##### MATERIAL TO PROCESS #####

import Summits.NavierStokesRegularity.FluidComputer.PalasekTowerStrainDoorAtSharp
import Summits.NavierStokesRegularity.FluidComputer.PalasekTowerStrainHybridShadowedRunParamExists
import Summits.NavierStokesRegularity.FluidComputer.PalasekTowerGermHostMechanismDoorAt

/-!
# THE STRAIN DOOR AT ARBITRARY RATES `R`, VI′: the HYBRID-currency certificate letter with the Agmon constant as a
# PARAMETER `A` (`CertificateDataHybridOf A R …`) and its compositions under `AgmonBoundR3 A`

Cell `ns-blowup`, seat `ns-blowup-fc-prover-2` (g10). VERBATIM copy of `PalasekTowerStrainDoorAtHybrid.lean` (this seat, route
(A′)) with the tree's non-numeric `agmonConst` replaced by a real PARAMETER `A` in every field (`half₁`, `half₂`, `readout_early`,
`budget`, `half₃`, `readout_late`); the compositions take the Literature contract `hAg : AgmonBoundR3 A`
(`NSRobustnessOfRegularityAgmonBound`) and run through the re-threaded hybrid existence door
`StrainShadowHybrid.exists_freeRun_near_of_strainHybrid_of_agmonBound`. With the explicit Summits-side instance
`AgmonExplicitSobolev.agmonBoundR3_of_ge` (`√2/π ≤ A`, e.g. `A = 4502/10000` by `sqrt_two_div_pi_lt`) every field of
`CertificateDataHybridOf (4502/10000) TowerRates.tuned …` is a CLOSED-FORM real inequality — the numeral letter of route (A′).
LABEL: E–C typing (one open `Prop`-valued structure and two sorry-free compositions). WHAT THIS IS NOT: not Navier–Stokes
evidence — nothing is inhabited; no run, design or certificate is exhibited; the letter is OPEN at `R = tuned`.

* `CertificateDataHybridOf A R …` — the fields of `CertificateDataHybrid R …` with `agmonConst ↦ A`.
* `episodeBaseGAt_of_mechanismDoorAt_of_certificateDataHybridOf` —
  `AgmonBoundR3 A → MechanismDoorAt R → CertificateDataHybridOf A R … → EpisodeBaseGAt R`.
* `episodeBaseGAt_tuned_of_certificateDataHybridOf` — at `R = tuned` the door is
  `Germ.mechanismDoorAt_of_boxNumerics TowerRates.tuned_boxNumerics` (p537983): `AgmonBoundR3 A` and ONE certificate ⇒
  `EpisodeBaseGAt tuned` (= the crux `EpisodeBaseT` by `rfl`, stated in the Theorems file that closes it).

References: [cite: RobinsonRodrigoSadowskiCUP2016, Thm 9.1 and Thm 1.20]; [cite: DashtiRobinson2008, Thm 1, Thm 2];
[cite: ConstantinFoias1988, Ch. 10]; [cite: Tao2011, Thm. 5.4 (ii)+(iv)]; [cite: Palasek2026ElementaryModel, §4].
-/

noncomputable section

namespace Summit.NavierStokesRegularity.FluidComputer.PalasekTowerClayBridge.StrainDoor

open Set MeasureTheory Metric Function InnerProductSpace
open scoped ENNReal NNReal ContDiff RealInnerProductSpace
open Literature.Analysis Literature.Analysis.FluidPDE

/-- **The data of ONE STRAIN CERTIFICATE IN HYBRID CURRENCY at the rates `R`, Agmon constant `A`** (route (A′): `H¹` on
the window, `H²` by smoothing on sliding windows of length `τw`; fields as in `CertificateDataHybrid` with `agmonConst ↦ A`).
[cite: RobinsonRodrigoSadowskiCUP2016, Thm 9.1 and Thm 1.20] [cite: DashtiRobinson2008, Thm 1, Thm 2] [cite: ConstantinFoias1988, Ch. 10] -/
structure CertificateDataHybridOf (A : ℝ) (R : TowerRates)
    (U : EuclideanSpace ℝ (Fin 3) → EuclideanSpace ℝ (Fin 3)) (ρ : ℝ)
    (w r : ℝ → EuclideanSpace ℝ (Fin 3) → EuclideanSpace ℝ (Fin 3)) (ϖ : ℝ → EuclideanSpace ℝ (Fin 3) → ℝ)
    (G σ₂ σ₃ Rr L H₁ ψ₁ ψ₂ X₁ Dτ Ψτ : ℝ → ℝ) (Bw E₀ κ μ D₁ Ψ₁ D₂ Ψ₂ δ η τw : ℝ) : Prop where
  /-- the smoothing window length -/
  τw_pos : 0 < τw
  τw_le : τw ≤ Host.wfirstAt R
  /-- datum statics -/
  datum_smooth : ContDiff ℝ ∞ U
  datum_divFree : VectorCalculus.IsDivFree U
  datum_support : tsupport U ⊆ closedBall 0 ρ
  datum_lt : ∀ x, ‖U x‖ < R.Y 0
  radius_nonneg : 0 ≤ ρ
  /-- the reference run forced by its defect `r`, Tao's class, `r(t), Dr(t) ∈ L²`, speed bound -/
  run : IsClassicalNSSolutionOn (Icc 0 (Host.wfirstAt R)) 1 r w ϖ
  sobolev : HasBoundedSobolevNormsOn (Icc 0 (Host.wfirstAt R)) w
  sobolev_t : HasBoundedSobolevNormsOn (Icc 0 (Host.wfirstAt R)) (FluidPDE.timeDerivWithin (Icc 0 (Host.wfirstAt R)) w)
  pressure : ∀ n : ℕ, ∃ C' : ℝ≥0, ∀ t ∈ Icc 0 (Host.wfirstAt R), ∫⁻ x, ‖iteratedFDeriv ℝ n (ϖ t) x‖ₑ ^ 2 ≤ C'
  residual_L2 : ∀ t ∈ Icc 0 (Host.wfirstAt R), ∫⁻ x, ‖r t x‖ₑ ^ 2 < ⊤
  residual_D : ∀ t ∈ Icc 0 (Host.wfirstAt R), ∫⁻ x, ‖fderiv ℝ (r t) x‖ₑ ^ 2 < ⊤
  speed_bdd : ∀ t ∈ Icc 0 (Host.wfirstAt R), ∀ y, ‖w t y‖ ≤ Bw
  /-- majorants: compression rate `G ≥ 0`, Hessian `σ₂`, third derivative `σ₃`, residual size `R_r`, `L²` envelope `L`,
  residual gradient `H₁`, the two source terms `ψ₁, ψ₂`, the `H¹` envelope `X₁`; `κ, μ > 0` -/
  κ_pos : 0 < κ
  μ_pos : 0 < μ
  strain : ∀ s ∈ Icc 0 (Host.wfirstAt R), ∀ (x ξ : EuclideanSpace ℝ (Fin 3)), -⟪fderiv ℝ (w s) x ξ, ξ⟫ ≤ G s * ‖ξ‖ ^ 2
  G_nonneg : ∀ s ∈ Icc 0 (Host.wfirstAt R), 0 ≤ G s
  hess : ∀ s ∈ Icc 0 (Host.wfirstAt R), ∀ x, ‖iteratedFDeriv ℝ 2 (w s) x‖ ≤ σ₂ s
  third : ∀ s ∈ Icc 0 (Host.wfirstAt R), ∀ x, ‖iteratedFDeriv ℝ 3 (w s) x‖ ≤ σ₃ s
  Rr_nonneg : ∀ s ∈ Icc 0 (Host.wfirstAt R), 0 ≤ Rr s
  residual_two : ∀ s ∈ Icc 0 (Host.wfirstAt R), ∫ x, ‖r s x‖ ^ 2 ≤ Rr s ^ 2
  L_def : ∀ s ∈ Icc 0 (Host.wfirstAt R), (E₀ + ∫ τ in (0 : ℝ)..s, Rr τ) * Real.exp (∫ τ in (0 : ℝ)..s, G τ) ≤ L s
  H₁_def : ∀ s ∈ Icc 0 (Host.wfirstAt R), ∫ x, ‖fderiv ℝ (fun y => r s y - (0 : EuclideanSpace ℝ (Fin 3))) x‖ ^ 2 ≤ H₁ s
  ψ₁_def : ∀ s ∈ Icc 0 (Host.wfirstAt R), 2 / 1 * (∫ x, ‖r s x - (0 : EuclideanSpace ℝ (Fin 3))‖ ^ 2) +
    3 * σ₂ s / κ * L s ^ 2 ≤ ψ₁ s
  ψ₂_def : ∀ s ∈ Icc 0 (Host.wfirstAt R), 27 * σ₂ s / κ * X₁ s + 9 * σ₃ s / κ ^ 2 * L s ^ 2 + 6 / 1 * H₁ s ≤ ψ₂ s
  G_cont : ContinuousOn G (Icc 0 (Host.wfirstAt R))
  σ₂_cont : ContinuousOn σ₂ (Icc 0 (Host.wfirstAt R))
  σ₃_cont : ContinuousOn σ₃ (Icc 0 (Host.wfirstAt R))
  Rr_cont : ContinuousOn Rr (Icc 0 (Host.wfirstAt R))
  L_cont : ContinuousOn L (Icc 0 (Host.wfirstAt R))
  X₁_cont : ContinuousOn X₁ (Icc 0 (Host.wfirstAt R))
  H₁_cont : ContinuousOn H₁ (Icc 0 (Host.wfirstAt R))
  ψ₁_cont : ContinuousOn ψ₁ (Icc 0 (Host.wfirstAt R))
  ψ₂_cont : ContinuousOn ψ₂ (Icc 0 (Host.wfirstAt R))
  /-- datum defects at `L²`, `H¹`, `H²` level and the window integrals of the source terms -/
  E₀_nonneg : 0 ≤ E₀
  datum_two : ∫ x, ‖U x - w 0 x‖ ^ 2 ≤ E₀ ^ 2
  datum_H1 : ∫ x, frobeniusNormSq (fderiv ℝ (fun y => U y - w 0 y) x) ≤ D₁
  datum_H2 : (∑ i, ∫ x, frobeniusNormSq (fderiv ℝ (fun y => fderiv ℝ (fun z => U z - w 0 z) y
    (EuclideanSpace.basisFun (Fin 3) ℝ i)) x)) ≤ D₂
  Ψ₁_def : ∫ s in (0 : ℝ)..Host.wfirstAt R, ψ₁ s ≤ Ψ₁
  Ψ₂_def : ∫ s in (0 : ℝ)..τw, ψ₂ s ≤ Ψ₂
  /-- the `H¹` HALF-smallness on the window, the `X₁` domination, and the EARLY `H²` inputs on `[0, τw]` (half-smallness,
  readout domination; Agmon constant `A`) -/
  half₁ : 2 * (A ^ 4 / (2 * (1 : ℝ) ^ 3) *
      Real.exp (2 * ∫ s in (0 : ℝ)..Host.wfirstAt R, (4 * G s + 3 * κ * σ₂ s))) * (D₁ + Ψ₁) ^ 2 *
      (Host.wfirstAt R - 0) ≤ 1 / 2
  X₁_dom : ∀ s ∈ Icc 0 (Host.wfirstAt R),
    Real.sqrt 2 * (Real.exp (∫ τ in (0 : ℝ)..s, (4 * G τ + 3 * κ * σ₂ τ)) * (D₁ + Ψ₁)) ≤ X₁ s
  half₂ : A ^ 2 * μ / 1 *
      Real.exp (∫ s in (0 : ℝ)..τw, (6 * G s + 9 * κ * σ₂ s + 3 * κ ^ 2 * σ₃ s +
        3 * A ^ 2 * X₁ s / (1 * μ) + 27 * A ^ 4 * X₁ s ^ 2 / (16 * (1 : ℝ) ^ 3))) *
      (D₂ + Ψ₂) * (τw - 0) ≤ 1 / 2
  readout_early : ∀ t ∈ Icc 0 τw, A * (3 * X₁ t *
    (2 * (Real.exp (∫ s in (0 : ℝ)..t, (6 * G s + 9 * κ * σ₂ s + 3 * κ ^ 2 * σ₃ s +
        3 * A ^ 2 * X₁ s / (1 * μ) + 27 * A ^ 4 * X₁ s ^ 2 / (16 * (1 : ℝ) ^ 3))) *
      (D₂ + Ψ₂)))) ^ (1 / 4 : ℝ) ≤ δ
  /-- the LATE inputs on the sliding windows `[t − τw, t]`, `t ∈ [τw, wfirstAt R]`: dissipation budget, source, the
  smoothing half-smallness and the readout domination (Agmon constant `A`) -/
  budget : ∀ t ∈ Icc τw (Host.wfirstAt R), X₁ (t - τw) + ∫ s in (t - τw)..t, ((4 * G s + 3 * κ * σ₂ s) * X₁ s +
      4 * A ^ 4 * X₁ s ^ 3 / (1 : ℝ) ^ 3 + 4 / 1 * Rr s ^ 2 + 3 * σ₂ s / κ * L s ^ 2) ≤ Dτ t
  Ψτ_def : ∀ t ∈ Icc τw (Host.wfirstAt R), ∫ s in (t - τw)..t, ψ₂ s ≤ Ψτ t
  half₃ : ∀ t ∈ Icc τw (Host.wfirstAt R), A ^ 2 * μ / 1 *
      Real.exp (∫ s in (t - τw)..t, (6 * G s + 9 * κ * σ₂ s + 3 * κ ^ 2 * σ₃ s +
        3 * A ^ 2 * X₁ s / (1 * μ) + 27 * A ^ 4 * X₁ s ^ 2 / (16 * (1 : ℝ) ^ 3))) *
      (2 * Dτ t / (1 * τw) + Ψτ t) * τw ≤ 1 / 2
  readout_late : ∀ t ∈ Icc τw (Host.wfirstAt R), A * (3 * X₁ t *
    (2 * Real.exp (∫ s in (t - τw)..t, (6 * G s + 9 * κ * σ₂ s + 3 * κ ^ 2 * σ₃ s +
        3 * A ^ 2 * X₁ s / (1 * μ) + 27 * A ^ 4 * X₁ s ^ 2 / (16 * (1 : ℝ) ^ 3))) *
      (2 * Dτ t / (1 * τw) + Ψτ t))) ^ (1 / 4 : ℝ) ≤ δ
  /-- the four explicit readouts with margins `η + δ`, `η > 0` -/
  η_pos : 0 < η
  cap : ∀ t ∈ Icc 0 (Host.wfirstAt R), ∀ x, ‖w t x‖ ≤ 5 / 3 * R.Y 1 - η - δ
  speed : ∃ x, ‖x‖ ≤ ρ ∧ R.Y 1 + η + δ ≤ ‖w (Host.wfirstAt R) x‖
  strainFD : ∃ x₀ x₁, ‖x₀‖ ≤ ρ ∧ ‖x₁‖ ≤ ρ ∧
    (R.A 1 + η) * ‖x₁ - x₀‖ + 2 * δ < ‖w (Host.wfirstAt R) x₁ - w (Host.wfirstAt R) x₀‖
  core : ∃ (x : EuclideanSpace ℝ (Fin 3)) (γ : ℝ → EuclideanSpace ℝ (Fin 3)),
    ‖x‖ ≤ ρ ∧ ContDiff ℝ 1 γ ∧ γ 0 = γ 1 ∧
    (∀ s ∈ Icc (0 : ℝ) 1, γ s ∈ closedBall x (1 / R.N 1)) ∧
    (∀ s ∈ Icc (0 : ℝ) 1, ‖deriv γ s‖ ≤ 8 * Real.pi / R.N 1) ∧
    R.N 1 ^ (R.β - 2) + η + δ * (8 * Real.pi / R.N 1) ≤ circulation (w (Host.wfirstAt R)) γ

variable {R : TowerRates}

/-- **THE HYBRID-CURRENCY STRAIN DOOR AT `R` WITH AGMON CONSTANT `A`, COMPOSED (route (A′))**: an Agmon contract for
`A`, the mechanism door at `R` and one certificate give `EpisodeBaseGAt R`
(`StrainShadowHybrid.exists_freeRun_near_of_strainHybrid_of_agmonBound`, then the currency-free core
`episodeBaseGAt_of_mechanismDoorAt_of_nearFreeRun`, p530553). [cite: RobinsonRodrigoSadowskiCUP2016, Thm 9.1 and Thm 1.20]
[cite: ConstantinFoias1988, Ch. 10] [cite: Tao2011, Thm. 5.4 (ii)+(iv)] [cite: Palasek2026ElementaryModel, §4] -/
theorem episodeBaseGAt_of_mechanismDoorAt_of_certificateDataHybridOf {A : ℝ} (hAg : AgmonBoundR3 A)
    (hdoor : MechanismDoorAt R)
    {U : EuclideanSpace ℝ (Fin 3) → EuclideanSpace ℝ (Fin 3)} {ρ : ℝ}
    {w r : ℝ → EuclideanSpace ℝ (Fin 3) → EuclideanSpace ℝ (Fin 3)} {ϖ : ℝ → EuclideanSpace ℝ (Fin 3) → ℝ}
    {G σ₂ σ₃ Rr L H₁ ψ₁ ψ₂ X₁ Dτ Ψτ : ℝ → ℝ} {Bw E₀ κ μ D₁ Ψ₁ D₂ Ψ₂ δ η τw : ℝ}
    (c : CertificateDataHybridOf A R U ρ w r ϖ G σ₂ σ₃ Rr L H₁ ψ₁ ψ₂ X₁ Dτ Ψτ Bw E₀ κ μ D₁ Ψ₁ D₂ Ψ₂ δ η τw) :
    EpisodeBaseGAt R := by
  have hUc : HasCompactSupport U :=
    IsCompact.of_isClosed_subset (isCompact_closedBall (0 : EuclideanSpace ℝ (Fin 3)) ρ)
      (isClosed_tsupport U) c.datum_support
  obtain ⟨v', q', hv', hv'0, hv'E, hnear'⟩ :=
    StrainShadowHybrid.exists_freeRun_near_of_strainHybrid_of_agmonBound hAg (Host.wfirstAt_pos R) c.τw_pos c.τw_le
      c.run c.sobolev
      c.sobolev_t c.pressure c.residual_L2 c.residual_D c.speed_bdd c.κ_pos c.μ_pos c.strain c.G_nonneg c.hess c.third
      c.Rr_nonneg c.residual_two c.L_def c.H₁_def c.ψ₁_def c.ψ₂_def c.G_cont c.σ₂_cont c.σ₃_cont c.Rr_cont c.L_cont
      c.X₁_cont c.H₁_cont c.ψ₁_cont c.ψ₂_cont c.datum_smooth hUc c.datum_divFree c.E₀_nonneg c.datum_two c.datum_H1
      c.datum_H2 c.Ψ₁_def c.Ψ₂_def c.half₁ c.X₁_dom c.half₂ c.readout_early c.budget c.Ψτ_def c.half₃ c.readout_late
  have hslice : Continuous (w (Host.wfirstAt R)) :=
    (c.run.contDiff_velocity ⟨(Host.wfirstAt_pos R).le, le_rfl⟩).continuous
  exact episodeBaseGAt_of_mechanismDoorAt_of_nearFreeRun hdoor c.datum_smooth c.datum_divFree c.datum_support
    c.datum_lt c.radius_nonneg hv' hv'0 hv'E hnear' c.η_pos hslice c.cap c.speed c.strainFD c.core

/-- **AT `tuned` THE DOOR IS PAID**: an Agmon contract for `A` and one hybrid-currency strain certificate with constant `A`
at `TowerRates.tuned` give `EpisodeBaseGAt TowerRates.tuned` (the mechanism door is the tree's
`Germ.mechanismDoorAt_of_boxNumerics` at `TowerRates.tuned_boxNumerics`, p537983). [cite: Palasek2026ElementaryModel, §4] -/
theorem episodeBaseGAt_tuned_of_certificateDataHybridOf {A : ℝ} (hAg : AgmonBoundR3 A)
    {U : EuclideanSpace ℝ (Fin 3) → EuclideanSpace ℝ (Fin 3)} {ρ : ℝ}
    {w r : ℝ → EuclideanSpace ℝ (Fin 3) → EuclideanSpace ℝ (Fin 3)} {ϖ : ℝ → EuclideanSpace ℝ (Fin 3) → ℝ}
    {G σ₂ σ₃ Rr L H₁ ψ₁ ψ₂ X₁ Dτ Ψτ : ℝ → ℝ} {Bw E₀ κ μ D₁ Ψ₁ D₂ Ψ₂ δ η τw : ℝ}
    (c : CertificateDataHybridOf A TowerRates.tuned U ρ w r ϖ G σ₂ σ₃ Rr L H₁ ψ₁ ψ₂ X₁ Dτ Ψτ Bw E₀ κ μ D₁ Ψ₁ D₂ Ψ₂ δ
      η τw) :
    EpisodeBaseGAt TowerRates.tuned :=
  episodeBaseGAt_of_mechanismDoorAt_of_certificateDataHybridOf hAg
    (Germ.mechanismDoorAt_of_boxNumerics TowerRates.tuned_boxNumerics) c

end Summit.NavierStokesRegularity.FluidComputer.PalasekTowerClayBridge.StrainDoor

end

#####

§ EXERCISE
Transcribe, exactly as written, all lines of the entries above from the first to the one containing "the fields of", and no more.

§ TASK ANSWER
import Summits.NavierStokesRegularity.FluidComputer.PalasekTowerStrainDoorAtSharp
import Summits.NavierStokesRegularity.FluidComputer.PalasekTowerStrainHybridShadowedRunParamExists
import Summits.NavierStokesRegularity.FluidComputer.PalasekTowerGermHostMechanismDoorAt

/-!
# THE STRAIN DOOR AT ARBITRARY RATES `R`, VI′: the HYBRID-currency certificate letter with the Agmon constant as a
# PARAMETER `A` (`CertificateDataHybridOf A R …`) and its compositions under `AgmonBoundR3 A`

Cell `ns-blowup`, seat `ns-blowup-fc-prover-2` (g10). VERBATIM copy of `PalasekTowerStrainDoorAtHybrid.lean` (this seat, route
(A′)) with the tree's non-numeric `agmonConst` replaced by a real PARAMETER `A` in every field (`half₁`, `half₂`, `readout_early`,
`budget`, `half₃`, `readout_late`); the compositions take the Literature contract `hAg : AgmonBoundR3 A`
(`NSRobustnessOfRegularityAgmonBound`) and run through the re-threaded hybrid existence door
`StrainShadowHybrid.exists_freeRun_near_of_strainHybrid_of_agmonBound`. With the explicit Summits-side instance
`AgmonExplicitSobolev.agmonBoundR3_of_ge` (`√2/π ≤ A`, e.g. `A = 4502/10000` by `sqrt_two_div_pi_lt`) every field of
`CertificateDataHybridOf (4502/10000) TowerRates.tuned …` is a CLOSED-FORM real inequality — the numeral letter of route (A′).
LABEL: E–C typing (one open `Prop`-valued structure and two sorry-free compositions). WHAT THIS IS NOT: not Navier–Stokes
evidence — nothing is inhabited; no run, design or certificate is exhibited; the letter is OPEN at `R = tuned`.

* `CertificateDataHybridOf A R …` — the fields of `CertificateDataHybrid R …` with `agmonConst ↦ A`.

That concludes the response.